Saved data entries
*****

import Mathlib
import Summits.KontsevichZagierPeriods.Zeta5Search.Families.CoeffAsympFace
import HarnessLib

/-!
# ζ(5) search — Families: coefficient asymptotics of powers of a positive polynomial, III — the tilt attains its
# minimum on the face; the tilted measure

HONEST FRAMING: systematic search; no irrationality claim unless certified.  Cell `pub-zeta5`, certifier 2
(cert-2 g9, 2026-08-22).  Elementary real analysis (extreme value theorem, one derivative); no conjecture node is
used; nothing about `ζ(5)`; no number of record moves.

For a finite set of monomials `F`, positive coefficients `c` and a base exponent `B` carrying a POSITIVE relation
`μ > 0` on `F`, `Σ_{α ∈ F} μ_α (α − B) = 0` (as produced by `Families/CoeffAsympFace.exists_pos_relation_face`):
* **`exists_isMinOn_tilt`** — the tilt `u ↦ Σ_{α ∈ F} c_α e^{(α−B)·u}` ATTAINS its infimum on `ℝ^d` (it is constant
  along the annihilator `Z` of the vectors `α − B` and coercive on a complement of `Z`: on the unit sphere there the
  largest exponent `max_α (α−B)·v` is positive);
* **`tilt_mean_eq`** — at a minimum `u₀` the TILTED MEASURE `μ*_α = c_α e^{(α−B)·u₀}/tilt(u₀)` has mean `B`:
  `Σ_α c_α e^{(α−B)·u₀} (α_i − B_i) = 0` (Fermat in each coordinate direction);
* **`entropy_tilted_eq_log_tilt`** — and its entropy functional equals the log of the minimum:
  `Σ_α (−μ*_α log μ*_α + μ*_α log c_α) = log tilt(u₀)`.
Standard axioms only.
-/

noncomputable section

open Finset Real Filter Topology

namespace Summit.KontsevichZagierPeriods.Zeta5Search.Families.Cellular

namespace CoeffAsymp

variable {d : ℕ}

/-! ## Linearity and continuity of the tilt -/

/-- `u ↦ (α − B)·u` as a linear functional. -/
def dotLin (B α : Fin d →₀ ℕ) : (Fin d → ℝ) →ₗ[ℝ] ℝ where
  toFun u := dot B α u
  map_add' u v := by
    simp only [dot, Pi.add_apply, mul_add, Finset.sum_add_distrib]
  map_smul' r u := by
    simp only [dot, Pi.smul_apply, smul_eq_mul, RingHom.id_apply, Finset.mul_sum]
    exact Finset.sum_congr rfl fun i _ => by ring

/-- `dotLin B α u = dot B α u`. -/
@[simp] theorem dotLin_apply (B α : Fin d →₀ ℕ) (u : Fin d → ℝ) : dotLin B α u = dot B α u := rfl

/-- The annihilator of the vectors `α − B`, `α ∈ F`. -/
def annih (F : Finset (Fin d →₀ ℕ)) (B : Fin d →₀ ℕ) : Submodule ℝ (Fin d → ℝ) :=
  ⨅ α ∈ F, LinearMap.ker (dotLin B α)

/-- Membership in the annihilator. -/
theorem mem_annih {F : Finset (Fin d →₀ ℕ)} {B : Fin d →₀ ℕ} {u : Fin d → ℝ} :
    u ∈ annih F B ↔ ∀ α ∈ F, dot B α u = 0 := by
  simp [annih, Submodule.mem_iInf]

/-- The tilt is continuous. -/
theorem continuous_tilt (F : Finset (Fin d →₀ ℕ)) (c : (Fin d →₀ ℕ) → ℝ) (B : Fin d →₀ ℕ) :
    Continuous (tilt F c B) := by
  unfold tilt dot
  refine continuous_finsetSum _ fun α _ => continuous_const.mul (Real.continuous_exp.comp ?_)
  exact continuous_finsetSum _ fun i _ => continuous_const.mul (continuous_apply i)

/-- The tilt only depends on `u` modulo the annihilator. -/
theorem tilt_eq_of_sub_mem_annih {F : Finset (Fin d →₀ ℕ)} (c : (Fin d →₀ ℕ) → ℝ) {B : Fin d →₀ ℕ}
    {u v : Fin d → ℝ} (h : u - v ∈ annih F B) : tilt F c B u = tilt F c B v := by
  refine Finset.sum_congr rfl fun α hα => ?_
  have h0 : dot B α (u - v) = 0 := mem_annih.1 h α hα
  have : dot B α u = dot B α v := by
    have h1 : dotLin B α (u - v) = dotLin B α u - dotLin B α v := map_sub _ _ _
    rw [dotLin_apply, dotLin_apply, dotLin_apply] at h1
    linarith
  rw [this]

/-- The tilt is positive (`F` non-empty, `c > 0` on `F`). -/
theorem tilt_pos {F : Finset (Fin d →₀ ℕ)} {c : (Fin d →₀ ℕ) → ℝ} (hc : ∀ α ∈ F, 0 < c α) (hne : F.Nonempty)
    (B : Fin d →₀ ℕ) (u : Fin d → ℝ) : 0 < tilt F c B u :=
  Finset.sum_pos (fun α hα => mul_pos (hc α hα) (Real.exp_pos _)) hne

/-- One term bounds the tilt from below. -/
theorem term_le_tilt {F : Finset (Fin d →₀ ℕ)} {c : (Fin d →₀ ℕ) → ℝ} (hc : ∀ α ∈ F, 0 < c α)
    (B : Fin d →₀ ℕ) (u : Fin d → ℝ) {α : Fin d →₀ ℕ} (hα : α ∈ F) :
    c α * Real.exp (dot B α u) ≤ tilt F c B u :=
  Finset.single_le_sum (f := fun β => c β * Real.exp (dot B β u))
    (fun β hβ => (mul_pos (hc β hβ) (Real.exp_pos _)).le) hα

/-! ## Existence of the minimum -/

/-- A positive relation forces: if `(α − B)·v ≤ 0` for all `α ∈ F` then `(α − B)·v = 0` for all `α ∈ F`. -/
theorem dot_eq_zero_of_forall_nonpos {F : Finset (Fin d →₀ ℕ)} {B : Fin d →₀ ℕ} {μ : (Fin d →₀ ℕ) → ℝ}
    (hμ : ∀ α ∈ F, 0 < μ α) (hrel : ∀ i, ∑ α ∈ F, μ α * dvec B α i = 0) {v : Fin d → ℝ}
    (hle : ∀ α ∈ F, dot B α v ≤ 0) : ∀ α ∈ F, dot B α v = 0 := by
  have hsum : ∑ α ∈ F, μ α * dot B α v = 0 := by
    unfold dot
    calc ∑ α ∈ F, μ α * ∑ i, dvec B α i * v i = ∑ α ∈ F, ∑ i, μ α * (dvec B α i * v i) := by
          simp_rw [Finset.mul_sum]
      _ = ∑ i, ∑ α ∈ F, μ α * (dvec B α i * v i) := Finset.sum_comm
      _ = ∑ i, v i * ∑ α ∈ F, μ α * dvec B α i := by
          refine Finset.sum_congr rfl fun i _ => ?_
          rw [Finset.mul_sum]
          exact Finset.sum_congr rfl fun α _ => by ring
      _ = 0 := by simp [hrel]
  have hneg : ∀ α ∈ F, 0 ≤ -(μ α * dot B α v) := fun α hα => by
    have := mul_nonpos_iff.2 (Or.inl ⟨(hμ α hα).le, hle α hα⟩)
    linarith
  have hsum' : ∑ α ∈ F, -(μ α * dot B α v) = 0 := by rw [Finset.sum_neg_distrib, hsum, neg_zero]
  have hall := (Finset.sum_eq_zero_iff_of_nonneg hneg).1 hsum'
  intro α hα
  have h := hall α hα
  rw [neg_eq_zero] at h
  rcases mul_eq_zero.1 h with h | h
  · exact absurd h (hμ α hα).ne'
  · exact h

/-- **The tilt attains its minimum** on `ℝ^d` when `F` carries a positive relation (`c > 0` on `F`). -/
theorem exists_isMinOn_tilt {F : Finset (Fin d →₀ ℕ)} {c : (Fin d →₀ ℕ) → ℝ} (hc : ∀ α ∈ F, 0 < c α)
    (hne : F.Nonempty) {B : Fin d →₀ ℕ} {μ : (Fin d →₀ ℕ) → ℝ} (hμ : ∀ α ∈ F, 0 < μ α)
    (hrel : ∀ i, ∑ α ∈ F, μ α * dvec B α i = 0) :
    ∃ u₀ : Fin d → ℝ, ∀ u, tilt F c B u₀ ≤ tilt F c B u := by
  classical
  obtain ⟨V, hZV⟩ := (annih F B).exists_isCompl
  -- (1) on `V`, non-positivity of all exponents forces `v = 0`
  have key : ∀ v : Fin d → ℝ, v ∈ V → (∀ α ∈ F, dot B α v ≤ 0) → v = 0 := by
    intro v hvV hle
    have hvZ : v ∈ annih F B := mem_annih.2 (dot_eq_zero_of_forall_nonpos hμ hrel hle)
    exact (Submodule.disjoint_def.1 hZV.symm.disjoint) v hvV hvZ
  -- (2) the largest exponent `N v = max_α (α−B)·v` on the subtype `V`
  let N : V → ℝ := fun v => F.sup' hne fun α => dot B α (v : Fin d → ℝ)
  have hNcont : Continuous N :=
    Continuous.finset_sup'_apply hne fun α _ => (dotLin B α).continuous_of_finiteDimensional.comp
      continuous_subtype_val
  have hNpos : ∀ v : V, v ≠ 0 → 0 < N v := by
    intro v hv
    refine lt_of_not_ge fun h => hv (Subtype.ext (key v v.2 fun α hα => ?_))
    exact le_trans (Finset.le_sup' (fun α => dot B α (v : Fin d → ℝ)) hα) h
  have hNhom : ∀ (t : ℝ) (v : V), 0 ≤ t → N (t • v) = t * N v := by
    intro t v ht
    simp only [N, Submodule.coe_smul]
    have : (fun α => dot B α (t • (v : Fin d → ℝ))) = fun α => t * dot B α (v : Fin d → ℝ) := by
      funext α
      rw [← dotLin_apply, map_smul, smul_eq_mul, dotLin_apply]
    rw [this]
    refine le_antisymm ?_ ?_
    · refine Finset.sup'_le hne _ fun α hα => ?_
      exact mul_le_mul_of_nonneg_left (Finset.le_sup' (fun α => dot B α (v : Fin d → ℝ)) hα) ht
    · obtain ⟨α₀, hα₀, hmax⟩ := Finset.exists_mem_eq_sup' hne fun α => dot B α (v : Fin d → ℝ)
      rw [hmax]
      exact Finset.le_sup' (fun α => t * dot B α (v : Fin d → ℝ)) hα₀
  -- (3) a uniform constant: `m ‖v‖ ≤ N v` with `m > 0`
  obtain ⟨m, hm, hmN⟩ : ∃ m : ℝ, 0 < m ∧ ∀ v : V, m * ‖v‖ ≤ N v := by
    by_cases hV : ∀ v : V, v = 0
    swap
    · obtain ⟨w, hw⟩ := not_forall.1 hV
      have hsne : (Metric.sphere (0 : V) 1).Nonempty := by
        refine ⟨(‖w‖⁻¹ : ℝ) • w, ?_⟩
        rw [mem_sphere_zero_iff_norm, norm_smul, norm_inv, norm_norm]
        exact inv_mul_cancel₀ (norm_ne_zero_iff.2 hw)
      obtain ⟨v₀, hv₀, hmin⟩ := (isCompact_sphere (0 : V) 1).exists_isMinOn hsne hNcont.continuousOn
      have hv₀1 : ‖v₀‖ = 1 := by simpa using hv₀
      have hv₀ne : v₀ ≠ 0 := by
        intro h; rw [h, norm_zero] at hv₀1; exact zero_ne_one hv₀1
      refine ⟨N v₀, hNpos v₀ hv₀ne, fun v => ?_⟩
      by_cases hv : v = 0
      · subst hv
        have : N 0 = 0 := by simpa using hNhom 0 v₀ le_rfl
        simp [this]
      · have hnv : 0 < ‖v‖ := norm_pos_iff.2 hv
        have hunit : (‖v‖⁻¹ : ℝ) • v ∈ Metric.sphere (0 : V) 1 := by
          rw [mem_sphere_zero_iff_norm, norm_smul, norm_inv, norm_norm]
          exact inv_mul_cancel₀ hnv.ne'
        have h1 : N v₀ ≤ N ((‖v‖⁻¹ : ℝ) • v) := hmin hunit
        rw [hNhom _ _ (inv_nonneg.2 hnv.le)] at h1
        calc N v₀ * ‖v‖ ≤ (‖v‖⁻¹ * N v) * ‖v‖ := mul_le_mul_of_nonneg_right h1 hnv.le
          _ = N v := by field_simp
    · refine ⟨1, one_pos, fun v => ?_⟩
      have h0 : N 0 = 0 := by
        have := hNhom 0 v le_rfl
        rwa [zero_smul, zero_mul] at this
      rw [hV v, norm_zero, mul_zero, h0]
  -- (4) coercivity of the tilt on `V`
  obtain ⟨α₁, hα₁⟩ := hne
  set cmin : ℝ := F.inf' ⟨α₁, hα₁⟩ c with hcmin
  have hcmin_pos : 0 < cmin := by
    obtain ⟨β, hβ, h⟩ := Finset.exists_mem_eq_inf' ⟨α₁, hα₁⟩ c
    rw [hcmin, h]; exact hc β hβ
  have hlow : ∀ v : V, cmin * Real.exp (m * ‖v‖) ≤ tilt F c B (v : Fin d → ℝ) := by
    intro v
    obtain ⟨α₀, hα₀, hmax⟩ := Finset.exists_mem_eq_sup' ⟨α₁, hα₁⟩ fun α => dot B α (v : Fin d → ℝ)
    have h1 : m * ‖v‖ ≤ dot B α₀ (v : Fin d → ℝ) := by rw [← hmax]; exact hmN v
    calc cmin * Real.exp (m * ‖v‖) ≤ c α₀ * Real.exp (dot B α₀ (v : Fin d → ℝ)) :=
          mul_le_mul (Finset.inf'_le c hα₀) (Real.exp_le_exp.2 h1) (Real.exp_nonneg _) (hc α₀ hα₀).le
      _ ≤ tilt F c B (v : Fin d → ℝ) := term_le_tilt hc B _ hα₀
  have htend : Tendsto (fun v : V => tilt F c B (v : Fin d → ℝ)) (cocompact V) atTop := by
    refine tendsto_atTop_mono hlow ?_
    refine Tendsto.const_mul_atTop hcmin_pos (Real.tendsto_exp_atTop.comp ?_)
    exact Tendsto.const_mul_atTop hm tendsto_norm_cocompact_atTop
  have hcontV : Continuous fun v : V => tilt F c B (v : Fin d → ℝ) :=
    (continuous_tilt F c B).comp continuous_subtype_val
  obtain ⟨v₀, hv₀⟩ := hcontV.exists_forall_le htend
  -- (5) project an arbitrary `u` to `V` along the annihilator
  refine ⟨(v₀ : Fin d → ℝ), fun u => ?_⟩
  have hmem : u - V.projection (annih F B) hZV.symm u ∈ annih F B := Submodule.sub_projection_mem hZV.symm u
  rw [tilt_eq_of_sub_mem_annih c hmem]
  rw [Submodule.projection_apply]
  exact hv₀ (V.projectionOnto (annih F B) hZV.symm u)

/-! ## The tilted measure at a minimum -/

/-- `(α − B)·(u + t e_i) = (α − B)·u + t (α_i − B_i)`. -/
theorem dot_add_smul_single (B α : Fin d →₀ ℕ) (u : Fin d → ℝ) (t : ℝ) (i : Fin d) :
    dot B α (u + t • Pi.single i 1) = dot B α u + t * dvec B α i := by
  classical
  unfold dot
  simp only [Pi.add_apply, Pi.smul_apply, Pi.single_apply, smul_eq_mul, mul_ite, mul_one, mul_zero, mul_add,
    Finset.sum_add_distrib, Finset.sum_ite_eq', Finset.mem_univ, if_true]
  ring

/-- **Fermat**: at a minimum of the tilt the tilted measure has mean `B`:
`Σ_α c_α e^{(α−B)·u₀} (α_i − B_i) = 0` for every `i`. -/
theorem tilt_mean_eq {F : Finset (Fin d →₀ ℕ)} {c : (Fin d →₀ ℕ) → ℝ} {B : Fin d →₀ ℕ} {u₀ : Fin d → ℝ}
    (hmin : ∀ u, tilt F c B u₀ ≤ tilt F c B u) (i : Fin d) :
    ∑ α ∈ F, c α * Real.exp (dot B α u₀) * dvec B α i = 0 := by
  set φ : ℝ → ℝ := fun t => tilt F c B (u₀ + t • Pi.single i 1) with hφ
  have hderiv : HasDerivAt φ (∑ α ∈ F, c α * Real.exp (dot B α u₀) * dvec B α i) 0 := by
    have h : ∀ α ∈ F, HasDerivAt (fun t : ℝ => c α * Real.exp (dot B α u₀ + t * dvec B α i))
        (c α * Real.exp (dot B α u₀) * dvec B α i) 0 := by
      intro α _
      have h1 : HasDerivAt (fun t : ℝ => dot B α u₀ + t * dvec B α i) (dvec B α i) 0 := by
        simpa using ((hasDerivAt_id (0 : ℝ)).mul_const (dvec B α i)).const_add (dot B α u₀)
      have h2 := (h1.exp).const_mul (c α)
      simpa [mul_assoc] using h2
    have hs := HasDerivAt.fun_sum h
    refine hs.congr_of_eventuallyEq (Filter.Eventually.of_forall fun t => ?_)
    simp only [hφ, tilt, dot_add_smul_single]
  have hloc : IsLocalMin φ 0 := Filter.Eventually.of_forall fun t => by
    simp only [hφ, zero_smul, add_zero]
    exact hmin _
  exact hloc.hasDerivAt_eq_zero hderiv

/-- The tilted measure `μ*_α = c_α e^{(α−B)·u₀} / tilt(u₀)`. -/
def tilted (F : Finset (Fin d →₀ ℕ)) (c : (Fin d →₀ ℕ) → ℝ) (B : Fin d →₀ ℕ) (u₀ : Fin d → ℝ)
    (α : Fin d →₀ ℕ) : ℝ :=
  c α * Real.exp (dot B α u₀) / tilt F c B u₀

/-- The tilted measure is positive on `F`. -/
theorem tilted_pos {F : Finset (Fin d →₀ ℕ)} {c : (Fin d →₀ ℕ) → ℝ} (hc : ∀ α ∈ F, 0 < c α) (hne : F.Nonempty)
    (B : Fin d →₀ ℕ) (u₀ : Fin d → ℝ) {α : Fin d →₀ ℕ} (hα : α ∈ F) : 0 < tilted F c B u₀ α :=
  div_pos (mul_pos (hc α hα) (Real.exp_pos _)) (tilt_pos hc hne B u₀)

/-- The tilted measure has total mass `1`. -/
theorem sum_tilted {F : Finset (Fin d →₀ ℕ)} {c : (Fin d →₀ ℕ) → ℝ} (hc : ∀ α ∈ F, 0 < c α) (hne : F.Nonempty)
    (B : Fin d →₀ ℕ) (u₀ : Fin d → ℝ) : ∑ α ∈ F, tilted F c B u₀ α = 1 := by
  unfold tilted
  rw [← Finset.sum_div, div_eq_one_iff_eq (tilt_pos hc hne B u₀).ne']
  rfl

/-- At a minimum the tilted measure has mean `B`: `Σ_α μ*_α (α_i − B_i) = 0`. -/
theorem sum_tilted_mul_dvec {F : Finset (Fin d →₀ ℕ)} {c : (Fin d →₀ ℕ) → ℝ} (hc : ∀ α ∈ F, 0 < c α)
    (hne : F.Nonempty) {B : Fin d →₀ ℕ} {u₀ : Fin d → ℝ} (hmin : ∀ u, tilt F c B u₀ ≤ tilt F c B u)
    (i : Fin d) : ∑ α ∈ F, tilted F c B u₀ α * dvec B α i = 0 := by
  unfold tilted
  have hT := (tilt_pos hc hne B u₀).ne'
  have h := tilt_mean_eq hmin i
  calc ∑ α ∈ F, c α * Real.exp (dot B α u₀) / tilt F c B u₀ * dvec B α i
      = (∑ α ∈ F, c α * Real.exp (dot B α u₀) * dvec B α i) / tilt F c B u₀ := by
        rw [Finset.sum_div]
        exact Finset.sum_congr rfl fun α _ => by ring
    _ = 0 := by rw [h, zero_div]

/-- **The entropy functional of the tilted measure is the log of the minimum**:
`Σ_α (−μ*_α log μ*_α + μ*_α log c_α) = log tilt(u₀)`. -/
theorem entropy_tilted_eq_log_tilt {F : Finset (Fin d →₀ ℕ)} {c : (Fin d →₀ ℕ) → ℝ} (hc : ∀ α ∈ F, 0 < c α)
    (hne : F.Nonempty) {B : Fin d →₀ ℕ} {u₀ : Fin d → ℝ} (hmin : ∀ u, tilt F c B u₀ ≤ tilt F c B u) :
    ∑ α ∈ F, (Real.negMulLog (tilted F c B u₀ α) + tilted F c B u₀ α * Real.log (c α)) =
      Real.log (tilt F c B u₀) := by
  have hT := tilt_pos hc hne B u₀
  -- termwise: `−μ log μ + μ log c = −μ (α−B)·u₀ + μ log T`
  have hterm : ∀ α ∈ F, Real.negMulLog (tilted F c B u₀ α) + tilted F c B u₀ α * Real.log (c α) =
      -(tilted F c B u₀ α * dot B α u₀) + tilted F c B u₀ α * Real.log (tilt F c B u₀) := by
    intro α hα
    have hcα := hc α hα
    have hlog : Real.log (tilted F c B u₀ α) = Real.log (c α) + dot B α u₀ - Real.log (tilt F c B u₀) := by
      unfold tilted
      rw [Real.log_div (mul_pos hcα (Real.exp_pos _)).ne' hT.ne', Real.log_mul hcα.ne' (Real.exp_pos _).ne',
        Real.log_exp]
    rw [Real.negMulLog, hlog]
    ring
  rw [Finset.sum_congr rfl hterm, Finset.sum_add_distrib, ← Finset.sum_mul, sum_tilted hc hne B u₀, one_mul,
    Finset.sum_neg_distrib]
  -- the first sum is `Σ_i u₀_i · (Σ_α μ*_α (α_i − B_i)) = 0`
  have h0 : ∑ α ∈ F, tilted F c B u₀ α * dot B α u₀ = 0 := by
    unfold dot
    calc ∑ α ∈ F, tilted F c B u₀ α * ∑ i, dvec B α i * u₀ i
        = ∑ α ∈ F, ∑ i, tilted F c B u₀ α * (dvec B α i * u₀ i) := by simp_rw [Finset.mul_sum]
      _ = ∑ i, ∑ α ∈ F, tilted F c B u₀ α * (dvec B α i * u₀ i) := Finset.sum_comm
      _ = ∑ i, u₀ i * ∑ α ∈ F, tilted F c B u₀ α * dvec B α i := by
          refine Finset.sum_congr rfl fun i _ => ?_
          rw [Finset.mul_sum]
          exact Finset.sum_congr rfl fun α _ => by ring
      _ = 0 := by simp [sum_tilted_mul_dvec hc hne hmin]
  rw [h0, neg_zero, zero_add]

end CoeffAsymp

end Summit.KontsevichZagierPeriods.Zeta5Search.Families.Cellular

*****

• REQUIRED ACTION:
Extract exactly and only the lines above from the line containing "exact hv₀ (V.projectionOnto" through the line containing "have h : ∀ α", both end lines included.

• OUTPUT FOR THIS TASK:
  exact hv₀ (V.projectionOnto (annih F B) hZV.symm u)

/-! ## The tilted measure at a minimum -/

/-- `(α − B)·(u + t e_i) = (α − B)·u + t (α_i − B_i)`. -/
theorem dot_add_smul_single (B α : Fin d →₀ ℕ) (u : Fin d → ℝ) (t : ℝ) (i : Fin d) :
    dot B α (u + t • Pi.single i 1) = dot B α u + t * dvec B α i := by
  classical
  unfold dot
  simp only [Pi.add_apply, Pi.smul_apply, Pi.single_apply, smul_eq_mul, mul_ite, mul_one, mul_zero, mul_add,
    Finset.sum_add_distrib, Finset.sum_ite_eq', Finset.mem_univ, if_true]
  ring

/-- **Fermat**: at a minimum of the tilt the tilted measure has mean `B`:
`Σ_α c_α e^{(α−B)·u₀} (α_i − B_i) = 0` for every `i`. -/
theorem tilt_mean_eq {F : Finset (Fin d →₀ ℕ)} {c : (Fin d →₀ ℕ) → ℝ} {B : Fin d →₀ ℕ} {u₀ : Fin d → ℝ}
    (hmin : ∀ u, tilt F c B u₀ ≤ tilt F c B u) (i : Fin d) :
    ∑ α ∈ F, c α * Real.exp (dot B α u₀) * dvec B α i = 0 := by
  set φ : ℝ → ℝ := fun t => tilt F c B (u₀ + t • Pi.single i 1) with hφ
  have hderiv : HasDerivAt φ (∑ α ∈ F, c α * Real.exp (dot B α u₀) * dvec B α i) 0 := by
    have h : ∀ α ∈ F, HasDerivAt (fun t : ℝ => c α * Real.exp (dot B α u₀ + t * dvec B α i))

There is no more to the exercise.